I am looking for some ideas for creative ways that I could set things up so that the players have to use their brains and really think outside the box to break out.  For example, maybe they tied up the wizard so that he can't talk and move his hands to cast spells.  A shard of metal in another cell would allow him to cut his bonds, if it could be passed to him somehow.  Or maybe there is a rat in one cell.  If someone kills the rat and tears it apart, the bones of its rib cage could be used as lock picks, if only they can be passed to the thief.  Of course someone would have to think of that.  
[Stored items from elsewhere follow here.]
/-- On the `2`-adic normal forms the Step-6 cubic is `T³ + 1`, with the SIMPLE root `T = 1` in `𝔽₂`
(`1 + 1 = 0`, `P'(1) = 3 = 1 ≠ 0`). [cite: SilvermanATAEC1994, IV.9.4 Step 6 (PDF p. 345)] -/
theorem cubic_two_simple_root_one (hw : Odd w) :
    (1 : ResidueField ℤ_[2]) ^ 3 + residue ℤ_[2] 0 * 1 ^ 2 + residue ℤ_[2] 0 * 1 +
        residue ℤ_[2] (w : ℤ_[2]) = 0 ∧
      3 * (1 : ResidueField ℤ_[2]) ^ 2 + 2 * residue ℤ_[2] 0 * 1 + residue ℤ_[2] 0 ≠ 0 := by
  have h2 : (2 : ResidueField ℤ_[2]) = 0 := by
    have : residue ℤ_[2] (2 : ℤ_[2]) = 0 := by
      rw [residue_eq_zero_iff, PadicInt.maximalIdeal_eq_span_p, Ideal.mem_span_singleton]
      exact ⟨1, by simp⟩
    rw [map_ofNat] at this
    exact this
  refine ⟨?_, ?_⟩
  · rw [residue_two_intCast_of_odd hw, map_zero]
    have : (1 : ResidueField ℤ_[2]) ^ 3 + 0 * 1 ^ 2 + 0 * 1 + 1 = 2 := by ring
    rw [this, h2]
  · simp only [map_zero, mul_zero, add_zero, one_pow, mul_one]
    exact three_ne_zero_residue_two

/-- `Δ(y² = x³ + 8u) = 2¹⁰ · (−27u²)` in `ℤ₂`. [cite: SilvermanAEC2009, III.1 (formula for Δ)] -/
theorem Δ_eightModel_padic (u : ℤ) :
    (⟨0, 0, 0, 0, ((8 * u : ℤ) : ℤ_[2])⟩ : WeierstrassCurve ℤ_[2]).Δ =
      (2 : ℤ_[2]) ^ 10 * ((-27 * u ^ 2 : ℤ) : ℤ_[2]) := by
  simp only [WeierstrassCurve.Δ, WeierstrassCurve.b₂, WeierstrassCurve.b₄, WeierstrassCurve.b₆,
    WeierstrassCurve.b₈]
  push_cast; ring

/-- `Δ(y² + 4y = x³ + 8w) = 2⁸ · (−27(2w+1)²)` in `ℤ₂`. [cite: SilvermanAEC2009, III.1 (formula for Δ)] -/
theorem Δ_fourModel_padic (w : ℤ) :
    (⟨0, 0, ((4 : ℤ) : ℤ_[2]), 0, ((8 * w : ℤ) : ℤ_[2])⟩ : WeierstrassCurve ℤ_[2]).Δ =
      (2 : ℤ_[2]) ^ 8 * ((-27 * (2 * w + 1) ^ 2 : ℤ) : ℤ_[2]) := by
  simp only [WeierstrassCurve.Δ, WeierstrassCurve.b₂, WeierstrassCurve.b₄, WeierstrassCurve.b₆,
    WeierstrassCurve.b₈]
  push_cast; ring

/-- `−27z²` is a `2`-adic unit for `z` odd. [folklore] -/
private theorem isUnit_neg27_mul_sq {z : ℤ} (hz : Odd z) : IsUnit (((-27 * z ^ 2 : ℤ)) : ℤ_[2]) := by
  refine isUnit_intCast_padicInt_of_not_dvd fun h => ?_
  have h' : (2 : ℤ) ∣ -27 * z ^ 2 := by exact_mod_cast h
  rcases (Int.prime_two.dvd_mul).mp h' with h | h
  · norm_num at h
  · exact (Int.not_even_iff_odd.mpr hz) (even_iff_two_dvd.mpr (Int.prime_two.dvd_of_dvd_pow h))
import Literature.NumberTheory.ConnesConsani2021.SchwartzKernels
import Literature.NumberTheory.ConnesConsani2021.CosineTail
import HarnessLib

/-!
# Connes–Consani 2021, Prop. 2.2: the square-`Δ` half (L2) of the cosine-tail energy identity

A. Connes, C. Consani, *Weil positivity and trace formula, the archimedean place*, Selecta Math.
(N.S.) 27 (2021) 77 = arXiv:2006.13771 [bib: `ConnesConsani2021`], §2 Prop. 2.2 (= arXiv Prop. 10),
p. 10.

LABEL: RH-FREE corpus analysis (Fubini and changes of variables on compact boxes).
bears_on: W-C/W-P, K1 boundary fact `CC2021_prop_2_2_iii` (route item stmt-RiemannHypothesis-19305) —
its discharge programme `CC2021_prop_2_2_iii_of_cosTail_energy T1 T2` (`CutoffScalingKernelEnergy.lean`)
needs the energy identity (T2) `4 ∫_{s ≥ 0}∫_ℝ ‖cosTail g s c‖² = Re L(g ⋆ g̃)`, `L = archW + remainderD`,
which the frame leaf `CosineTailEnergy.lean` splits into a `W_∞`/log-moment half (L1) and the present
square-`Δ` half (L2).
WHAT THIS IS NOT: any claim about RH — an identity between absolutely convergent real integrals attached
to the archimedean trace remainder `δ`; nothing here bears on the truth of RH.

## The statement (`cosTail_deltaSquare`)

For a Weil test function `g` with `tsupport g ⊆ [−a, a]`:

`4·(∫_{c ≤ a} (a − c)‖cosTailFull g c‖² dc) − 4·(∫_{m ∈ [−a,a]} ∫_{c ≤ m} ‖cosTail g (c − m) c‖² dc dm)
   = Re remainderD (weilConv g (weilReflect g))`,

with `cosTail g s c = ∫_{v ≥ s} g(v − c) e^{v/2}cos(2πe^v) dv`, `cosTailFull g c` = the same over `ℝ`
(`CosineTail.lean`), `remainderD k = ∫ k(t) δ(e^t) dt`, `δ = traceRemainder` (`SchwartzKernels.lean`).

## The proof (additive variables throughout; the printed ingredients are Prop. 2.2 (i)–(ii))

With `u = v − c` both transforms are `u`-integrals of `G_c(u) := g(u) e^{(u+c)/2} cos(2π e^{u+c})`, the
full one over `ℝ`, the cut one (`s = c − m`) over `u ≥ −m`.  Then

1. `‖∫_ℝ G_c‖² − ‖∫_{u ≥ −m} G_c‖² = ∫∫ 1_{¬(u ≥ −m ∧ u' ≥ −m)} G_c(u) conj G_c(u') du du'`
   (`mul_conj_integral_sub_mul_conj_setIntegral`);
2. the resulting integrand on `{(m,c) : c ≤ m ≤ a} × ℝ²` is dominated by `M²e^a·1_{c≤m≤a}e^c·1_{[−a,a]²}`,
   hence integrable on `ℝ² × ℝ²` (`integrable_deltaSquare_kernel4`) and Fubini swaps `(m,c) ↔ (u,u')`;
3. for fixed `(u,u')` in the support, `1_{m ≤ a}1_{¬(…)} = 1_{m < −min(u,u')}` and three substitutions
   (`w = e^c`, `w = Wy`, `W = e^m = e^{−min}s`) evaluate the `(m,c)`-integral as
   `e^{−min(u,u')}·Δ(e^{|u−u'|})`, `Δ = deltaSquareIntegral` VERBATIM the tree's square-`Δ` integral
   (`kernel_eq_deltaSquareIntegral`); with the prefactor `4e^{(u+u')/2} = 4ρ^{1/2}e^{−… }` this is
   `δ(e^{|u−u'|}) = δ(e^{u−u'})` by Prop. 2.2 (i) — the DISCHARGED fact `CC2021_prop_2_2_i_holds` — and
   Prop. 2.2 (ii) `traceRemainder_inv` (`four_mul_exp_mul_kernel_eq_traceRemainder`);
4. `∫∫ g(u) conj g(u') δ(e^{u−u'}) du' du = ∫ (g ⋆ g̃)(t) δ(e^t) dt = remainderD (weilConv g (weilReflect g))`
   by `u' = u − t` and `weilConv_apply` (`integral_integral_mul_conj_mul_traceRemainder_eq_remainderD`);
5. finally the real bookkeeping: `(a − c) = ∫ 1_{c ≤ m ≤ a} dm` and `∫_{m ∈ [−a,a]} = ∫_{m ≤ a}` (the cut
   transform vanishes for `m < −a`, `cosTail_eq_zero`) by Fubini on the wedge `{c ≤ m ≤ a}` with the
   dominators `norm_cosTailFull_le` / `norm_cosTail_le` of `CosineTail.lean`.

Theorems only (helpers in the sub-namespace `CosTailDeltaSquare`, the uncited plumbing `private`); no
definitions, no named facts.
Cell record: rh-crit cc board 2026-08-26 — R94 (2) (deal), t1 g2 09:52:51Z (target signature and the
shared definitions `CosineTail.lean`), gm-t13 g2 10:09:26Z (consumer shape), t18 g2 (this file).

## References
* A. Connes, C. Consani, arXiv:2006.13771 = Selecta Math. 27 (2021) 77, §2 Def. 2.1, Prop. 2.2 (i)–(iii)
  (= arXiv Def. 9, Prop. 10) p. 10; §1 Lemma 1.4 (i) eq. (16) p. 7. [ConnesConsani2021]
-/

open MeasureTheory Set Real Complex
open scoped ComplexConjugate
I am almost certain that none of the players look at Enworld, so I'm not worried about them seeing any ideas that are posted here. Besides, I will probably just use any ideas posted as a jump off points.


----------



## aboyd (Jan 27, 2010)

I'm pretty sure rat bones are not going to be strong enough to manipulate the tumblers of a lock.  Maybe if someone cast iron bones one them first, I guess.

When the PCs in my game were locked up, they surprised me with a zero-level spell -- Acid splash.  I told them that the acid would indeed eat away at the door, but that the door (according to the SRD we used) would have too many hit points.  However, they had previously asked me to describe the lock, which I had pointed out was a padlock.  So they targeted the thin arm of the padlock, and yeah, that worked.  Freedom from four castings of a zero-level spell.


----------



## Raven Crowking (Jan 27, 2010)

Need to get out of prison?  One of the things D&D players never think of is "Wait 20 years, or 10 with Good Behaviour."  

Seriously, though, you might want to start by listing the problems they must overcome to escape (cell locks, guards, etc.).  Then list at least three sets of supplies that could help overcome those problems (picks, weapons, etc.).  Then figure out how to disguise those supplies as something else (fork, bone [makeshift club], etc.).


----------



## Starfox (Jan 27, 2010)

Will they or will they not be allowed to play D&D while incarcerated?


----------



## coyote6 (Jan 28, 2010)

Starfox said:


> Will they or will they not be allowed to play D&D while incarcerated?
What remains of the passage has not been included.